So kam es, dass mir der Alkoholiker nun ein willkommendes Moment ist, ein Saufbruder für 10 oder gar 30 Minuten. Mal mit ihm anzustoßen. Mein Glück muss gefeiert werden. Und er hat sein Glück sicher auch in diesen Momenten. Ich war angetan, die Welt noch ein Stück mehr aus den Angeln zu heben, indem ich in Frieden gehen werde, und den späten Herbst jetzt schon genoß.
Und mal schauen, welche Botschaft er für mich hat, wer weiss.
Ein
Bier, ein
Neuanfang ist ja gegeben, sorgenfrei jetzt alles, das muss gefeiert
werden. Ich hatte Lust, die Welt für meine Begriffe aus den Angeln zu
heben, wie man es
mit einer Flasche Bier schon mal so tut, als ein lockeres
Flanieren.
Ich sagte ihm: "naja, nun schau mal,
das harte Zeug ist es doch gerade, was einen richtig fertig macht -
wenn
du davon
runter
kommen willst, hey, dann ist Bier auf jeden Fall besser. Das ist
sanfter, das haut nicht so
rein, weisste".
Meine Worte mussten wie eine Beschwörung
klingen:
"Du brauchst dich mit dem harten Zeugs ja nicht immer
so abzuschiessen". Aber es machte mich nun auch neugierig, was er
vorhin angedeutet
hatte: er will mir was erzählen. Etwas Besonderes.
"Wolltest du mir
nicht was
erzählen?"
"Jaja," brüllte er schon...
"Ich
brauch erst was zum
Saufen, sonst kann ich dir das nicht erzählen."

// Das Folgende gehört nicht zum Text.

import Summits.HubbardSuperconductivity.HubbardSuperconductivity.Theorems.AnisotropyChordTransferFibre3N1RowL2N00634

/-!
# Route `AnisotropyChord` / H0 rotor rung, LEVEL 2 row `N₁`: the cell `ν ∈ [0.000634, 0.000729]`, `a ∈ [0, 0.3]`

One cell of the ∀L ≥ 128 kernel certificate of the (KT-1″) trial-gap bound (piece A, stmt-HubbardSuperconductivity-23918), on the
column `colN00634` (brackets certified in `…N1RowL2N00634`): ★ `cellN00634A0000_n1 : n1CellCheckC colN00634 a₁ a₂ 2 (27/50) (30, 6) = true`
(the staged `RExpr` cell check of p2 g4–g5, one `decide`, ≈ 3 min), whence ★★ `trialGap_cellN00634A0000`: for every `L ≥ 128` and every
ground two-magnon profile with `ν = λ₂/θ² ∈ [317/500000, 729/1000000]` and `a = Δf(x̂) ∈ [0, 3/10]`:  `(27/50)·U ≤ N₁`
(`…N1RowCellSound.trialGap_of_cellCheck`).  Compiled-evaluator forecast of the certified ratio on this cell: see the proposal note.
Generated by p2 g5's cells/mkfiles.py (HOME/hubbard-h0-rotor-p2/cells/).
Prover seat `hubbard-h0-rotor-p2` g5; helper for piece A = stmt-HubbardSuperconductivity-23918 of rung 19089
(`--supports`, helper class).  Nothing here proves superconductivity in the Hubbard model; one kernel-certified piece of ONE
conditional reduction (the GM₃ ∀L certificate, Level-2 row `N₁`); the rotor TARGET as originally worded stays FALSE (g15 verdict).
Mathlib + the tree only; no sorry.
-/

set_option linter.dupNamespace false
set_option autoImplicit false

open Literature.Analysis.ValidatedNumerics

namespace Summit.HubbardSuperconductivity.HubbardSuperconductivity.Theorems.AnisotropyChord.Transfer.Fibre3.L2.N1

/-- ★ the staged `RExpr` cell check passes with `cmin = 27/50` on `a ∈ [0, 3/10]` over the column `colN00634`. -/
theorem cellN00634A0000_n1 : n1CellCheckC colN00634 ((0 : ℚ) / 1) ((3 : ℚ) / 10) 2 ((27 : ℚ) / 50) (30, 6) = true := by
  decide +kernel

/-- ★★ on this cell, for EVERY `L ≥ 128` and every ground profile: `(27/50)·U ≤ N₁`. -/
theorem trialGap_cellN00634A0000 (L : ℕ) [NeZero L] (hL : 128 ≤ L) {Δ lam2 : ℝ} {f : Tor L → ℝ} (hΔ0 : 0 ≤ Δ) (hΔ1 : Δ < 1)
    (hf : IsGroundTwoMagnon L Δ lam2 f)
    (hν1 : (634 : ℝ) / 1000000 ≤ lam2 / (2 * Real.pi / L) ^ 2) (hν2 : lam2 / (2 * Real.pi / L) ^ 2 ≤ (729 : ℝ) / 1000000)
    (ha1 : ((0 : ℝ) / 1) ≤ Δ * f (K1 L)) (ha2 : Δ * f (K1 L) ≤ ((3 : ℝ) / 10)) :
    ((27 : ℝ) / 50) * Uunit L Δ f ≤ trialGapN1 L Δ f := by
  have h := trialGap_of_cellCheck L colN00634 ((0 : ℚ) / 1) ((3 : ℚ) / 10) ((27 : ℚ) / 50) (30, 6) cellN00634A0000_n1 colN00634_check hL hΔ0 hΔ1 hf
    (by simpa [colN00634] using hν1) (by simpa [colN00634] using hν2) (by push_cast; simpa using ha1) (by push_cast; simpa using ha2)
  simpa using h

end Summit.HubbardSuperconductivity.HubbardSuperconductivity.Theorems.AnisotropyChord.Transfer.Fibre3.L2.N1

"Aber kein Schnaps, ich hole dir Bier..."
"Ja, dann hol mir Bier - Bier, das ist okay...", griesgrämig blickte er zur Seite ins Nirgendwo, um dann kurz darauf mit einer etwas zuckenden Bewegung einen Punkt zu fixieren, der mitten durch mich hindurchzugehen schien, wie Butter ins Nirvana.
Ich bat ihn um ein
bisschen Geld, obwohl ich selbst
nach diesem durchgestandenen Tag Spendierlaune hatte, aber
andererseits weiss ich, was zwei Euro wert sein können. Er gab
mir
ein
Euro und zwanzig Cent.
Mehr nicht... - dachte
ich.
"Bier kostet ja nichts", meinte er.
Als ich ging, kamen zwei Straßenfeger in ihren orangefarbenen Anzügen an unseren Sitzplätzen vorbei und leerten die Papierkörbe, machten hier und dort sauber.

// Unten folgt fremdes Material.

import Summits.RiemannHypothesis.RiemannHypothesis.Theorems.SignConeOscillatory.Negative.WithoutNodeNonneg
import Literature.NumberTheory.LFunctions.WeilGroundEnergyProofs

/-!
# `SignConeOscillatory` (crux stmt-RiemannHypothesis-16302) — negative lemma: without the node signs NO slack suffices

Crux-disprover record (seat `refuter-cdisprove-stmt-RiemannHypothesis-16302-0`), sequel of
`Negative/WithoutNodeNonneg.lean` (`signConeOscillatory_false_without_nodeNonneg`: the crux with its node
hypothesis deleted is false). Here the unit slack `-Re F(0)` of the conclusion is replaced by an ARBITRARY multiple
`-C·Re F(0)` and the node hypothesis is still deleted: false for every real `C`. So a planner repair of the form
"weaken the conclusion to `Re W_ar(F) ≥ -C Re F(0)`" cannot trade away the node signs — on the hn-free cone the
prime-free functional `W_ar` is unbounded below relative to `F(0)` (the antisymmetric far pair of
`WithoutNodeNonneg.lean`: polar term `-8 sinh²(c/4) φ̂(0)φ̂(1)`, archimedean integral bounded, `F(0) ≤ 4‖φ‖₂²`).

* `signConeOscillatory_false_without_nodeNonneg_anySlack` — for every `C : ℝ`, the crux with the node hypothesis
  deleted and conclusion `-C·Re F(0) ≤ Re W_ar(F)` (all else verbatim) is FALSE.
-/

noncomputable section

-- `Summit.RiemannHypothesis.RiemannHypothesis.…` repeats a namespace component by design (D-0017 layout).
set_option linter.dupNamespace false

open scoped BigOperators ComplexConjugate Topology
open Complex MeasureTheory Set Filter

namespace Summit.RiemannHypothesis.RiemannHypothesis.Theorems.SignConeOscillatory.Negative

open Literature.NumberTheory.LFunctions
open Literature.Analysis.SpecialFunctions
open Summit.RiemannHypothesis.RiemannHypothesis.Theorems.SignCone

/-- `‖w_c‖₂² ≤ 4 ‖φ‖₂²` for the two-bump test `w_c = φ(· + c/2) - φ(· - c/2)`. [folklore] -/
theorem integral_norm_sq_twoBump_le (N : ℕ) (c : ℝ) :
    (∫ t : ℝ, ‖WeilContinuous.moll N (t + c / 2) - WeilContinuous.moll N (t - c / 2)‖ ^ 2) ≤
      4 * ∫ t : ℝ, ‖WeilContinuous.moll N t‖ ^ 2 := by
  have hφ : IsWeilTest (WeilContinuous.moll N) := WeilContinuous.isWeilTest_moll N
  have hw : IsWeilTest (fun u => WeilContinuous.moll N (u + c / 2) - WeilContinuous.moll N (u - c / 2)) :=
    isWeilTest_twoBump N c
  have h1 : IsWeilTest (fun u => WeilContinuous.moll N (u + c / 2)) := isWeilTest_translate hφ (c / 2)
  have h2 : IsWeilTest (fun u => WeilContinuous.moll N (u - c / 2)) := by
    have := isWeilTest_translate hφ (-(c / 2))
    simpa only [← sub_eq_add_neg] using this
  have e1 : (∫ t : ℝ, ‖WeilContinuous.moll N (t + c / 2)‖ ^ 2) = ∫ t : ℝ, ‖WeilContinuous.moll N t‖ ^ 2 :=
    integral_norm_sq_translate _ _
  have e2 : (∫ t : ℝ, ‖WeilContinuous.moll N (t - c / 2)‖ ^ 2) = ∫ t : ℝ, ‖WeilContinuous.moll N t‖ ^ 2 := by
    have := integral_norm_sq_translate (WeilContinuous.moll N) (-(c / 2))
    simpa only [← sub_eq_add_neg] using this
  calc (∫ t : ℝ, ‖WeilContinuous.moll N (t + c / 2) - WeilContinuous.moll N (t - c / 2)‖ ^ 2)
      ≤ ∫ t : ℝ, (2 * ‖WeilContinuous.moll N (t + c / 2)‖ ^ 2 + 2 * ‖WeilContinuous.moll N (t - c / 2)‖ ^ 2) := by
        refine integral_mono hw.integrable_norm_sq
          ((h1.integrable_norm_sq.const_mul 2).add (h2.integrable_norm_sq.const_mul 2)) fun t => ?_
        have := norm_sub_le (WeilContinuous.moll N (t + c / 2)) (WeilContinuous.moll N (t - c / 2))
        have hsq : ‖WeilContinuous.moll N (t + c / 2) - WeilContinuous.moll N (t - c / 2)‖ ^ 2 ≤
            (‖WeilContinuous.moll N (t + c / 2)‖ + ‖WeilContinuous.moll N (t - c / 2)‖) ^ 2 :=
          pow_le_pow_left₀ (norm_nonneg _) this 2
        nlinarith [hsq, sq_nonneg (‖WeilContinuous.moll N (t + c / 2)‖ - ‖WeilContinuous.moll N (t - c / 2)‖)]
    _ = 4 * ∫ t : ℝ, ‖WeilContinuous.moll N t‖ ^ 2 := by
        rw [integral_add (h1.integrable_norm_sq.const_mul 2) (h2.integrable_norm_sq.const_mul 2),
          integral_const_mul, integral_const_mul, e1, e2]
        ring

/-- **The antisymmetric far pair beats any slack.** For every `C : ℝ` there is `c ≥ 4` such that the two-bump
test `w_c = φ(· + c/2) - φ(· - c/2)` (`φ = WeilContinuous.moll 0`) has `Re W_ar(w_c ⋆ w̃_c) < -C · Re (w_c ⋆ w̃_c)(0)`
(`c = 4(1 + K)`, `K = max 0 ((D/2π + 4|C| ‖φ‖₂²)/P)`, `P = 8 φ̂(0) φ̂(1)`, `D` the `c`-free archimedean bound). [folklore] -/
theorem exists_twoBump_re_weilArchPolar_lt (C : ℝ) :
    ∃ c : ℝ, 4 ≤ c ∧
      (weilPolarTerm (weilConv (fun u => WeilContinuous.moll 0 (u + c / 2) - WeilContinuous.moll 0 (u - c / 2))
          (weilReflect (fun u => WeilContinuous.moll 0 (u + c / 2) - WeilContinuous.moll 0 (u - c / 2)))) +
        weilArchTerm (weilConv (fun u => WeilContinuous.moll 0 (u + c / 2) - WeilContinuous.moll 0 (u - c / 2))
          (weilReflect (fun u => WeilContinuous.moll 0 (u + c / 2) - WeilContinuous.moll 0 (u - c / 2))))).re <
      -(C * (weilConv (fun u => WeilContinuous.moll 0 (u + c / 2) - WeilContinuous.moll 0 (u - c / 2))
          (weilReflect (fun u => WeilContinuous.moll 0 (u + c / 2) - WeilContinuous.moll 0 (u - c / 2))) 0).re) := by
  -- the `c`-free constants
  set I0 : ℝ := ∫ t : ℝ, (WeilContinuous.bump 0).normed volume t * Real.exp (-(t / 2)) with hI0
  set I1 : ℝ := ∫ t : ℝ, (WeilContinuous.bump 0).normed volume t * Real.exp (t / 2) with hI1
  have hI0pos : 0 < I0 := by
    have := integral_bump_normed_mul_exp_pos 0 (-(1 / 2))
    rw [hI0]; convert this using 3; ring_nf
  have hI1pos : 0 < I1 := by
    have := integral_bump_normed_mul_exp_pos 0 (1 / 2)
    rw [hI1]; convert this using 3; ring_nf
  set P : ℝ := 8 * I0 * I1 with hP
  have hPpos : 0 < P := by positivity
  set D : ℝ := 4 * (∫ t : ℝ, ‖weilMellin (WeilContinuous.moll 0) (1 / 2 + t * I)‖ ^ 2 *
      (reDigammaQuarter t - reDigammaQuarter 0)) +
    4 * |reDigammaQuarter 0| * ∫ t : ℝ, ‖weilMellin (WeilContinuous.moll 0) (1 / 2 + t * I)‖ ^ 2 with hD
  set N2 : ℝ := ∫ t : ℝ, ‖WeilContinuous.moll 0 t‖ ^ 2 with hN2
  have hN2nn : 0 ≤ N2 := integral_nonneg fun t => sq_nonneg _
  set K : ℝ := max 0 ((D / (2 * Real.pi) + 4 * |C| * N2) / P) with hK
  have hK0 : 0 ≤ K := le_max_left _ _
  have hKD : D / (2 * Real.pi) + 4 * |C| * N2 ≤ P * K := by
    have h1 : (D / (2 * Real.pi) + 4 * |C| * N2) / P ≤ K := le_max_right _ _
    have h2 : P * ((D / (2 * Real.pi) + 4 * |C| * N2) / P) = D / (2 * Real.pi) + 4 * |C| * N2 := by
      field_simp
    calc D / (2 * Real.pi) + 4 * |C| * N2 = P * ((D / (2 * Real.pi) + 4 * |C| * N2) / P) := h2.symm
      _ ≤ P * K := mul_le_mul_of_nonneg_left h1 hPpos.le
  set c : ℝ := 4 * (1 + K) with hc
  have hc4 : 4 ≤ c := by rw [hc]; linarith
  have hsinh : 1 + K ≤ Real.sinh (c / 4) := by
    rw [show c / 4 = 1 + K by rw [hc]; ring]
    exact Real.self_le_sinh_iff.2 (by linarith)
  have hkey_ineq : D / (2 * Real.pi) + 4 * |C| * N2 < P * Real.sinh (c / 4) ^ 2 := by
    have h1 : (1 + K) ^ 2 ≤ Real.sinh (c / 4) ^ 2 := pow_le_pow_left₀ (by linarith) hsinh 2
    have h2 : K < (1 + K) ^ 2 := by nlinarith
    nlinarith
  refine ⟨c, hc4, ?_⟩
  -- the witness
  set w : ℝ → ℂ := fun u => WeilContinuous.moll 0 (u + c / 2) - WeilContinuous.moll 0 (u - c / 2) with hw_def
  have hw : IsWeilTest w := isWeilTest_twoBump 0 c
  set G : ℝ → ℂ := weilConv w (weilReflect w) with hG_def
  -- the three terms
  have hG0 : G 0 = ((∫ t : ℝ, ‖w t‖ ^ 2 : ℝ) : ℂ) := weilConv_weilReflect_apply_zero w
  have hG0nn : 0 ≤ (G 0).re := by
    rw [hG0, Complex.ofReal_re]
    exact integral_nonneg fun t => sq_nonneg _
  have hG0le : (G 0).re ≤ 4 * N2 := by
    rw [hG0, Complex.ofReal_re]
    exact integral_norm_sq_twoBump_le 0 c
  have hpol : (weilPolarTerm G).re = -8 * Real.sinh (c / 4) ^ 2 * I0 * I1 := re_weilPolarTerm_twoBump 0 c
  have hAI : weilArchIntegral G = ((∫ t : ℝ, ‖weilMellin w (1 / 2 + t * I)‖ ^ 2 * reDigammaQuarter t : ℝ) : ℂ) :=
    weilArchIntegral_weilConv_weilReflect hw
  have hAIle : (∫ t : ℝ, ‖weilMellin w (1 / 2 + t * I)‖ ^ 2 * reDigammaQuarter t) ≤ D :=
    weilArchIntegral_twoBump_le 0 c
  have harch : (weilArchTerm G).re =
      1 / (2 * Real.pi) * (∫ t : ℝ, ‖weilMellin w (1 / 2 + t * I)‖ ^ 2 * reDigammaQuarter t) -
        (G 0).re * Real.log Real.pi := by
    unfold weilArchTerm
    rw [hAI, hG0]
    have e : (1 / (2 * Real.pi) : ℂ) = ((1 / (2 * Real.pi) : ℝ) : ℂ) := by push_cast; ring
    rw [e, ← Complex.ofReal_mul, ← Complex.ofReal_mul, ← Complex.ofReal_sub, Complex.ofReal_re,
      Complex.ofReal_re]
  -- assemble
  have hlogpi := one_le_log_pi
  have hpi : 0 < 2 * Real.pi := by positivity
  rw [Complex.add_re, hpol, harch]
  have h3 : 1 / (2 * Real.pi) * (∫ t : ℝ, ‖weilMellin w (1 / 2 + t * I)‖ ^ 2 * reDigammaQuarter t) ≤
      D / (2 * Real.pi) := by
    rw [div_eq_mul_one_div D, mul_comm D]
    exact mul_le_mul_of_nonneg_left hAIle (by positivity)
  have h4 : 0 ≤ (G 0).re * Real.log Real.pi := mul_nonneg hG0nn (by linarith)
  have h5 : C * (G 0).re ≤ |C| * (4 * N2) := by
    calc C * (G 0).re ≤ |C| * (G 0).re := mul_le_mul_of_nonneg_right (le_abs_self C) hG0nn
      _ ≤ |C| * (4 * N2) := mul_le_mul_of_nonneg_left hG0le (abs_nonneg C)
  nlinarith [hkey_ineq, h3, h4, h5, hG0nn, sq_nonneg (Real.sinh (c / 4)), hI0pos, hI1pos]

/-- **Without the node signs no slack suffices.** For every `C : ℝ`, the crux `SignConeOscillatory` with its node
hypothesis `∀ n ≥ 2, 0 ≤ Re F(log n)` deleted and the unit slack `-Re F(0)` of its conclusion replaced by
`-C·Re F(0)` (everything else verbatim) is false (witness `k = 1`, `g = w_c` of
`exists_twoBump_re_weilArchPolar_lt`, cutoff `a = c/2 + 1`; `C = 1` is `signConeOscillatory_false_without_nodeNonneg`).
[folklore] -/
theorem signConeOscillatory_false_without_nodeNonneg_anySlack (C : ℝ) :
    ¬ (∀ a : ℝ, 0 < a → ∀ (k : ℕ) (g : Fin k → ℝ → ℂ), (∀ i, (ContDiff ℝ ((⊤ : ℕ∞) : WithTop ℕ∞) (g i) ∧ HasCompactSupport (g i)) ∧ tsupport (g i) ⊆ Set.Icc (-a) a) → let F : ℝ → ℂ := fun t => ∑ i, MeasureTheory.convolution (g i) (fun u => (starRingEnd ℂ) ((g i) (-u))) (ContinuousLinearMap.mul ℂ ℂ) MeasureTheory.MeasureSpace.volume t; (∃ t : ℝ, Real.log 2 ≤ |t| ∧ (F t).re < 0) → let M : ℂ → ℂ := fun s => ∫ u : ℝ, F u * Complex.exp ((s - 1 / 2) * u); -(C * (F 0).re) ≤ (M 0 + M 1 + ((1 / (2 * Real.pi) : ℂ) * (∫ t : ℝ, M (1 / 2 + t * Complex.I) * ((Complex.digamma (1 / 4 + t / 2 * Complex.I)).re : ℂ)) - F 0 * (Real.log Real.pi : ℂ))).re) := by
  intro h
  obtain ⟨c, hc4, hlt⟩ := exists_twoBump_re_weilArchPolar_lt C
  have hρ : (WeilContinuous.bump 0).rOut = 1 := by rw [WeilContinuous.bump_rOut]; norm_num
  set w : ℝ → ℂ := fun u => WeilContinuous.moll 0 (u + c / 2) - WeilContinuous.moll 0 (u - c / 2) with hw_def
  have hw : IsWeilTest w := isWeilTest_twoBump 0 c
  set G : ℝ → ℂ := weilConv w (weilReflect w) with hG_def
  set g : Fin 1 → ℝ → ℂ := fun _ => w with hg_def
  set F : ℝ → ℂ := fun t => ∑ i, weilConv (g i) (weilReflect (g i)) t with hF_def
  have hFG : F = G := by
    funext t
    simp [hF_def, hg_def, hG_def]
  have ha : 0 < c / 2 + 1 := by linarith
  have hg : ∀ i, (ContDiff ℝ ((⊤ : ℕ∞) : WithTop ℕ∞) (g i) ∧ HasCompactSupport (g i)) ∧
      tsupport (g i) ⊆ Set.Icc (-(c / 2 + 1)) (c / 2 + 1) := by
    intro i
    refine ⟨hw, ?_⟩
    have := tsupport_twoBump_subset 0 (c := c) (by linarith)
    rwa [hρ] at this
  have hosc : ∃ t : ℝ, Real.log 2 ≤ |t| ∧ (F t).re < 0 := by
    refine ⟨c, ?_, ?_⟩
    · rw [abs_of_pos (by linarith)]
      linarith [Real.log_two_lt_d9]
    · rw [hFG]
      exact re_weilConv_twoBump_neg 0 (by rw [hρ]; linarith)
  -- the mutated statement at the witness, in the Literature vocabulary (definitional unfolding)
  have key : -(C * (F 0).re) ≤ (weilPolarTerm F + weilArchTerm F).re := h (c / 2 + 1) ha 1 g hg hosc
  rw [hFG] at key
  exact absurd key (not_le.2 hlt)

end Summit.RiemannHypothesis.RiemannHypothesis.Theorems.SignConeOscillatory.Negative

end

Im Laden musste ich feststellen, dass die nur Dosenbier für 65 cent hatten - entgegen meiner Hoffnung, mit ein Euro und zwanzig auch selbst noch eine Pulle abzubekommen. Ich dachte, dass früher selbst das Markenbier billiger war als heute das Billigbier. Alles wird teurer.
Aber nun haben sie noch nicht mal Flaschenbier, das ist ja richtig mies - denn das Pfand auf Flaschen kostet weniger. Nun, das ist jetzt aber schade, das ist sogar richtig doof. Ich überlegte eine Weile, was jetzt angeraten ist zu tun.
Da das Pfand auf Dosen ganze 25 Cent betrug, anders wie die 8 cent für Flaschen, musste ich am Ende noch zwei Euro drauf legen für die zwei Dosen, die ich ihm geben wollte und für die eine, die ich mir redlich verdient hatte nach diesem Tag. Mit dem Billigbier für 35 Cent wollte ich ihm nicht kommen; - ich kannte mich aus: Selbst manchen hartgesottenen Alkoholiker, dem es eigentlich nur um die Promille geht, macht die Qualität bei Bier etwas aus, wenn es auch nur das Auge ist, das mit trinkt. Vielleicht kann man es als die letzte Würde betrachten, die man sich noch gönnt.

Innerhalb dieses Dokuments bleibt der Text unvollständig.